From the first few chords of “Warmth of the Sun,” it’s utterly clear that the Skydiggers are not only not resting on past laurels, but they are fired up with an urgency and energy to speak their truth.  The album, just out today, is a taut, passionate exploration of honesty, communication, and the need to make things right – globally, locally, personally.

Listening to the title track this morning is more than a little poignant, given that it was inspired by Gord Downie’s “Secret Path.”  The Skydiggers, though, call us to action, not just recollection, with this powerful song.  Several songs on the project focus on communication in relationships – “Push Comes to Shove” and “An Apology” are eloquent pleas to be open rather than closed.  The voice of Andy Maize, who takes most of the lead vocals on the album, is a wonder here – by turns plaintive, angry, disquieted, soothing.  Jessy Bell Smith also delivers a gorgeous vocal on “Show Me the Night,” a gently rolling tune cowritten by Josh Finlayson, Tom Wilson, Thompson Wilson, and Stephen Fearing.

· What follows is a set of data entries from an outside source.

/-- **Step B with VALUES for a REGULAR element, ℚ-side packaging.** `K` imaginary quadratic, `c₀` a complex conjugation
with transport lifting `c ≠ 1`, `M = n + 1`; `ρ₀ ∈ Γ_K` with `h₀ := c₀ · res ρ₀` an involution on `E(ℚ̄)[2^M]` (`hsq`) and
`2^n (P + h₀P) ≠ 0` (`hP1`, so `E[2^M] = ℤP ⊕ ℤ·h₀P` by gk2-p3's `free_of_regular`); a family `cs` spanning a
`τ`-stable subgroup (matrix `Tm` on `Γ_{K(E[2^M])}`), exponents/independence of the RESTRICTIONS, and a character `α`
(`2^M ∣ 2^{e i} α i`). Then some `ρ ∈ Γ_K` with the SAME action `c₀ · res ρ = h₀` on `E(ℚ̄)[2^M]` has, for all `m ∈ 𝒩`
and all `i`, `[c_i, (ρ m)^t (ρ m)] = e_K (α i • P + (∑_j Tm i j α j) • h₀P)` (`e_K : E(ℚ̄)[2^M] ≃ E(K̄)[2^M]` the tree's
`RatClosure.torsionEquiv`). [cite: McCallumLMS1991, §3 (2), Prop. 3.1] [cite: GrossLMS1991, §9 Prop. 9.3] -/
theorem exists_galoisElement_values_rat [W.IsElliptic] (hK : IsImaginaryQuadratic K) (n : ℕ)
    {c₀ : absoluteGaloisGroup ℚ} (hc₀ : IsComplexConjugation (Rat.castHom ℝ) c₀)
    {c : K ≃ₐ[ℚ] K} (hc : c ≠ 1)
    (hS : ∀ H : AddSubgroup (geomTorsion (W.baseChange K) 2),
      (∀ g : absoluteGaloisGroup K, ∀ t ∈ H, g • t ∈ H) → H = ⊥ ∨ H = ⊤)
    (hC : ∀ f : geomTorsion (W.baseChange K) 2 →+ geomTorsion (W.baseChange K) 2,
      (∀ (g : absoluteGaloisGroup K) (t : geomTorsion (W.baseChange K) 2), f (g • t) = g • f t) →
        ∃ c : ℤ, ∀ t, f t = c • t)
    (ρ₀ : absoluteGaloisGroup K)
    (hsq : ∀ X : geomTorsion W ((2 ^ (n + 1) : ℕ) : ℤ),
      (c₀ * absGaloisRestrict ℚ K ρ₀) • (c₀ * absGaloisRestrict ℚ K ρ₀) • X = X)
    {P : geomTorsion W ((2 ^ (n + 1) : ℕ) : ℤ)}
    (hP1 : (2 : ℤ) ^ n • (P + (c₀ * absGaloisRestrict ℚ K ρ₀) • P) ≠ 0)
    {ι : Type*} [Fintype ι] {cs : ι → galH1Torsion (W.baseChange K) ((2 ^ (n + 1) : ℕ) : ℤ)} (Tm : ι → ι → ℤ)
    (hT : ∀ i, ∀ ρ ∈ torsionFixing (W.baseChange K) ((2 ^ (n + 1) : ℕ) : ℤ),
      h1Eval (W.baseChange K) ((2 ^ (n + 1) : ℕ) : ℤ) (conjAct W c ((2 ^ (n + 1) : ℕ) : ℤ) (cs i)) ρ =
        h1Eval (W.baseChange K) ((2 ^ (n + 1) : ℕ) : ℤ) (∑ j, Tm i j • cs j) ρ)
    (e : ι → ℕ)
    (he : ∀ i, ∀ ρ ∈ torsionFixing (W.baseChange K) ((2 ^ (n + 1) : ℕ) : ℤ),
      (2 : ℤ) ^ e i • h1Eval (W.baseChange K) ((2 ^ (n + 1) : ℕ) : ℤ) (cs i) ρ = 0)
    (hind : ∀ a : ι → ℤ, (∀ ρ ∈ torsionFixing (W.baseChange K) ((2 ^ (n + 1) : ℕ) : ℤ),
      h1Eval (W.baseChange K) ((2 ^ (n + 1) : ℕ) : ℤ) (∑ i, a i • cs i) ρ = 0) → ∀ i, (2 : ℤ) ^ e i ∣ a i)
    (α : ι → ℤ) (hα : ∀ i, (2 : ℤ) ^ (n + 1) ∣ 2 ^ e i * α i) :
    ∃ ρ : absoluteGaloisGroup K,
      (∀ X : geomTorsion W ((2 ^ (n + 1) : ℕ) : ℤ),
        (c₀ * absGaloisRestrict ℚ K ρ) • X = (c₀ * absGaloisRestrict ℚ K ρ₀) • X) ∧
      (∀ X : geomTorsion W ((2 ^ (n + 1) : ℕ) : ℤ),
        (c₀ * absGaloisRestrict ℚ K ρ) • (c₀ * absGaloisRestrict ℚ K ρ) • X = X) ∧
      ∀ m ∈ evalKer (W.baseChange K) ((2 ^ (n + 1) : ℕ) : ℤ) cs, ∀ i,
        h1Eval (W.baseChange K) ((2 ^ (n + 1) : ℕ) : ℤ) (cs i)
            ((RatClosure.isLiftOfAut_absGaloisTransport_of_isImaginaryQuadratic hK hc hc₀).conjGalCMH
              (ρ * m) * (ρ * m)) =
          RatClosure.torsionEquiv (K := K) W ((2 ^ (n + 1) : ℕ) : ℤ)
            (α i • P + (∑ j, Tm i j * α j) • ((c₀ * absGaloisRestrict ℚ K ρ₀) • P)) := by
  classical
  have h2n : (2 : ℤ) ∣ ((2 ^ (n + 1) : ℕ) : ℤ) := by
    rw [Nat.cast_pow]; exact dvd_pow_self _ (by omega)
  set t : AlgebraicClosure K ≃+* AlgebraicClosure K :=
    (absGaloisTransport (K := ℚ) (L := K) c₀).toRingEquiv with ht_def
  have ht : IsLiftOfAut c t :=
    RatClosure.isLiftOfAut_absGaloisTransport_of_isImaginaryQuadratic hK hc hc₀
  have hinv : ∀ x, t (t x) = x := fun x ↦
    RatClosure.absGaloisTransport_absGaloisTransport_of_sq_eq_one hc₀.sq_eq_one x
  have hk₀ : ht.conjGalCMH ρ₀ * ρ₀ ∈ torsionFixing (W.baseChange K) ((2 ^ (n + 1) : ℕ) : ℤ) :=
    conjGal_mul_mem_torsionFixing_of_smul_smul hc₀ ht ρ₀ hsq
  set eq := RatClosure.torsionEquiv (K := K) W ((2 ^ (n + 1) : ℕ) : ℤ) with heq
  -- the transport of `h₀`: `eq (h₀ X) = ρ₀⁻¹ • τ (eq X)`
  have hB : ∀ X : geomTorsion W ((2 ^ (n + 1) : ℕ) : ℤ), eq ((c₀ * absGaloisRestrict ℚ K ρ₀) • X) =
      ρ₀⁻¹ • ht.torsionMap W ((2 ^ (n + 1) : ℕ) : ℤ) (eq X) := fun X ↦ by
    rw [mul_smul, heq, RatClosure.torsionEquiv_smul_of_lift W ht c₀ (fun _ ↦ rfl),
      RatClosure.torsionEquiv_smul, inv_smul_torsionMap_eq_of_conjGal_mul_mem W ht hinv ρ₀ hk₀]
  -- `E[2^M] = ℤP ⊕ ℤ h₀P` on the `ℚ`-side (gk2-p3), transported
  obtain ⟨hfreeQ, hgenQ⟩ := free_of_regular W n P hP1
  have hPn : ((2 ^ (n + 1) : ℕ) : ℤ) • P = 0 :=
    Subtype.ext ((mem_geomTorsion_iff W _ (P : geomPoints W)).mp P.2)
  have hcast : ((2 ^ (n + 1) : ℕ) : ℤ) = (2 : ℤ) ^ (n + 1) := by push_cast; rfl
  have hPM : (2 : ℤ) ^ (n + 1) • eq P = 0 := by rw [← hcast, ← map_zsmul, hPn, map_zero]
  have hgen : ∀ Q : geomTorsion (W.baseChange K) ((2 ^ (n + 1) : ℕ) : ℤ), ∃ a b : ℤ,
      Q = a • eq P + b • (ρ₀⁻¹ • ht.torsionMap W ((2 ^ (n + 1) : ℕ) : ℤ) (eq P)) := fun Q ↦ by
    obtain ⟨a, b, hab⟩ := hgenQ (eq.symm Q)
    refine ⟨a, b, ?_⟩
    rw [← hB, ← map_zsmul, ← map_zsmul, ← map_add, ← hab, AddEquiv.apply_symm_apply]
  have hfree : ∀ a b : ℤ, a • eq P + b • (ρ₀⁻¹ • ht.torsionMap W ((2 ^ (n + 1) : ℕ) : ℤ) (eq P)) = 0 →
      (2 : ℤ) ^ (n + 1) ∣ a ∧ (2 : ℤ) ^ (n + 1) ∣ b := fun a b hab ↦ by
    rw [← hB, ← map_zsmul, ← map_zsmul, ← map_add, map_eq_zero_iff _ eq.injective] at hab
    have h := hfreeQ a b hab
    rwa [hcast] at h
  obtain ⟨nn, hnn, H⟩ := exists_h1Eval_conj_mul_eq_regular W ht hinv h2n hS hC ρ₀ hk₀ hPM hgen hfree Tm hT e
    he hind α hα
  refine ⟨ρ₀ * nn, fun X ↦ mul_absGaloisRestrict_mul_smul_eq c₀ hnn X, fun X ↦ ?_, fun m hm i ↦ ?_⟩
  · rw [mul_absGaloisRestrict_mul_smul_eq c₀ hnn, mul_absGaloisRestrict_mul_smul_eq c₀ hnn, hsq]
  · rw [H m hm i, map_add, map_zsmul, map_zsmul, hB]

In addition to ten original songs, the album also includes two covers: “The Rock” (Tragically Hip) and “The Air That I Breathe” (The Hollies, among others).  Both are wonderfully fresh readings of what will likely be familiar songs to their audience.  “The Air That I Breathe” in particular provides a fitting closer to the album – a sweetly rocking ode to love, and a reminder that at the end of the day, love does win.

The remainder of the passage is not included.